It depends on what other datasets you have however here is one approach : Just blindly cut out one second snippets from your audio then perform some judgement as to whether each audio snippet file is actually a single spoken digit.
For each input audio file define a one second window which you pluck out and save into its own file then slide this window further into the audio file and again pluck out the next snippet into its own file.

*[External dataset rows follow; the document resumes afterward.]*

import Mathlib
import Summits.NavierStokesRegularity.NavierStokesRegularity.Theorems.EulerZoomLiouvillePowerGaugeEulerLiouvilleSelfSimilarTopBadNodeArcTools
import Summits.NavierStokesRegularity.NavierStokesRegularity.Theorems.EulerZoomLiouvillePowerGaugeEulerLiouvilleSelfSimilarTopBadNodeArcBernoulli
import Summits.NavierStokesRegularity.NavierStokesRegularity.Theorems.EulerZoomLiouvillePowerGaugeEulerLiouvilleSelfSimilarTopBadNodeArcDynamics
import Summits.NavierStokesRegularity.NavierStokesRegularity.Theorems.EulerZoomLiouvillePowerGaugeEulerLiouvilleSelfSimilarTopBadNodeArcSpectral
import HarnessLib.Audit

/-!
# Rung C1 of the crux `EulerZoomLiouville.PowerGaugeEulerLiouville`: the top bad node is NOT an interior
# point of a stagnation arc

Route №10 `EulerZoomLiouville` (NavierStokesRegularity), crux E = stmt-NavierStokesRegularity-19832,
tenure rung C1 (exactly self-similar members), registered residue `stub_selfSimilarExtremal`.
Eleventh file of the NODAL-CONTINUUM line (lineage ns-typeII-p1, gen 7).  Setting: `0 < γ < ½`, a `C²`
stationary self-similar Euler profile `(U, P)` (CIV 2026 (3.3)) with the far field (3.8); `V = γ(y−c)+U`,
`Ω = curl U`, `ℋ` (3.30), `O = {Ω ≠ 0}`.  After `eq_zero_of_badNodes_nondegenerate` /
`exists_degenerate_topBadNode_of_ne_zero` the classical survivor carries a DEGENERATE top bad node `z♭`
(`Ω(z♭) = 0`, a unit stretching rate `≥ 1`, `DV(z♭)e = 0` for a unit `e`, `z♭ ∈ ∂O`, `O ⊆ {ℋ < ℋ(z♭)}`):
the configuration of a stagnation CURVE through `z♭` tangent to `e`.  This file kills that
configuration:

`false_of_topBadNode_of_arc` — **if through such a node passes a `C^{1,1}` arc of stagnation points
`τ ↦ z♭ + τe + g(τ)` (`g ⊥ e`, `g(0) = 0`, `|g'(τ)| ≤ L|τ|` for `|τ| ≤ δ`), contradiction.**  Mechanism
(exit analysis in tube coordinates, no invariant-manifold theory): write a backward
  trajectory near `z♭` as `Y = Γ(τ) + ξ` with `τ = ⟪e, Y − z♭⟫`, `Γ(τ)` on the arc and `ξ ⊥ e`; since
  `V(Γ(τ)) = 0`, the two-point linearisation gives `ξ' = −Aξ + O(ρ|ξ|)`, `τ' = O(ρ|ξ|)` with `A = DV(z♭)`
  symmetric, `ker A = ℝe` (`kernel_coord_eq_zero_of_top`), eigenvalues `≥ μ` / `≤ −μ` off the kernel.
  In eigen-coordinates (`p` = contracting part, `m` = expanding part of `|ξ|²`): the cone `{m ≥ Kp}` is
  forward-invariant and a trajectory in it reaches the exit sphere `|Y − z♭| = r` with
  `ℋ(Y) ≥ ℋ(Γ(τ)) + (1−2γ)μ|ξ|²/16 > ℋ(z♭)` (uniform Bernoulli expansion at the nodes of the arc, `ℋ`
  constant along the arc) — impossible on `O`; a trajectory never in the cone has `p` decaying
  exponentially, hence `|ξ|` and the drift of `τ` are `O(ε)`, so it never reaches the exit sphere.  So
  EVERY vortical point `ε`-close to `z♭` is backward-trapped in `B̄(z♭, r)` — an open set inside the
  trapped set, contradicting the cone lemma at the bad node (`exists_thinRadius_of_badNode`).
Sequel `…SelfSimilarTopBadNodeArcPortrait`: the survivor portrait (the top bad node is a SINGULAR
point of the nodal set — no stagnation arc, in particular no stagnation ring, passes through it).

WHAT THIS IS NOT: not NS, not E, not rung C1 — `C²` profiles with (3.8); arcs are `C^{1,1}` graphs over
the kernel line; endpoints / non-arc nodal structure at `z♭` untouched.  References: CIV, arXiv:2602.17570
(2026), §3.4.3–§3.5, §4 [ConstantinIgnatovaVicol2026Putative]; Katok–Hasselblatt (1995) §6.2 [KatokHasselblatt1995].
-/

noncomputable section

Since we want one second clips and we do not know where in the source input file our digits lay, once the first window snippet is saved only slide say 100ms over and pluck out the next window. So for each input audio file we will create a succession of overlapping snippets each with its starting point only 100ms separated from previous snippet. To perform this easily use command line tool ffmpeg
https://ffmpeg.org/ffmpeg.html
https://ffmpeg.org/ffmpeg-utils.html#time-duration-syntax
input_audio=audio_from_your_dataset.wav
output_audio=output/aaa
ffmpeg -i $input_audio -ss 0 -t 1 -acodec copy ${output_audio}.0.00.wav
ffmpeg -i $input_audio -ss 0.20 -t 1 -acodec copy ${output_audio}.0.20.wav
ffmpeg -i $input_audio -ss 0.40 -t 1 -acodec copy ${output_audio}.0.40.wav
ffmpeg -i $input_audio -ss 0.60 -t 1 -acodec copy ${output_audio}.0.60.wav
ffmpeg -i $input_audio -ss 0.80 -t 1 -acodec copy ${output_audio}.0.80.wav
ffmpeg -i $input_audio -ss 1.00 -t 1 -acodec copy ${output_audio}.1.00.wav
ffmpeg -i $input_audio -ss 1.20 -t 1 -acodec copy ${output_audio}.1.20.wav
in above the parm -ss defines starting point of snippet in seconds ... so 0.60 will start 600ms into the file ... parm -t defines length of window in seconds
so its output will be
./output/aaa.0.00.wav
./output/aaa.0.20.wav
./output/aaa.0.40.wav
./output/aaa.0.60.wav
./output/aaa.0.80.wav
./output/aaa.1.00.wav
./output/aaa.1.20.wav
issue above on command line ... its not limited to just wav, other codecs are OK too ... now you have several one second snippet audio files plucked from the same input audio ... I would then wrap above process with a meta process which varies the width of your window ... nothing in stone says 1 second so do all of above for windows which vary say from 0.1 seconds to 1 second ... this will geometrically explode the number of snippet files you generate ... bonus points if you add another outermost loop where you vary the incremental time each window starting point is slide over by since 100ms should also be a free variable ... so your code should define three for loops around your ffmpeg calls ( to advance across the input file, to vary window width, to vary window slide )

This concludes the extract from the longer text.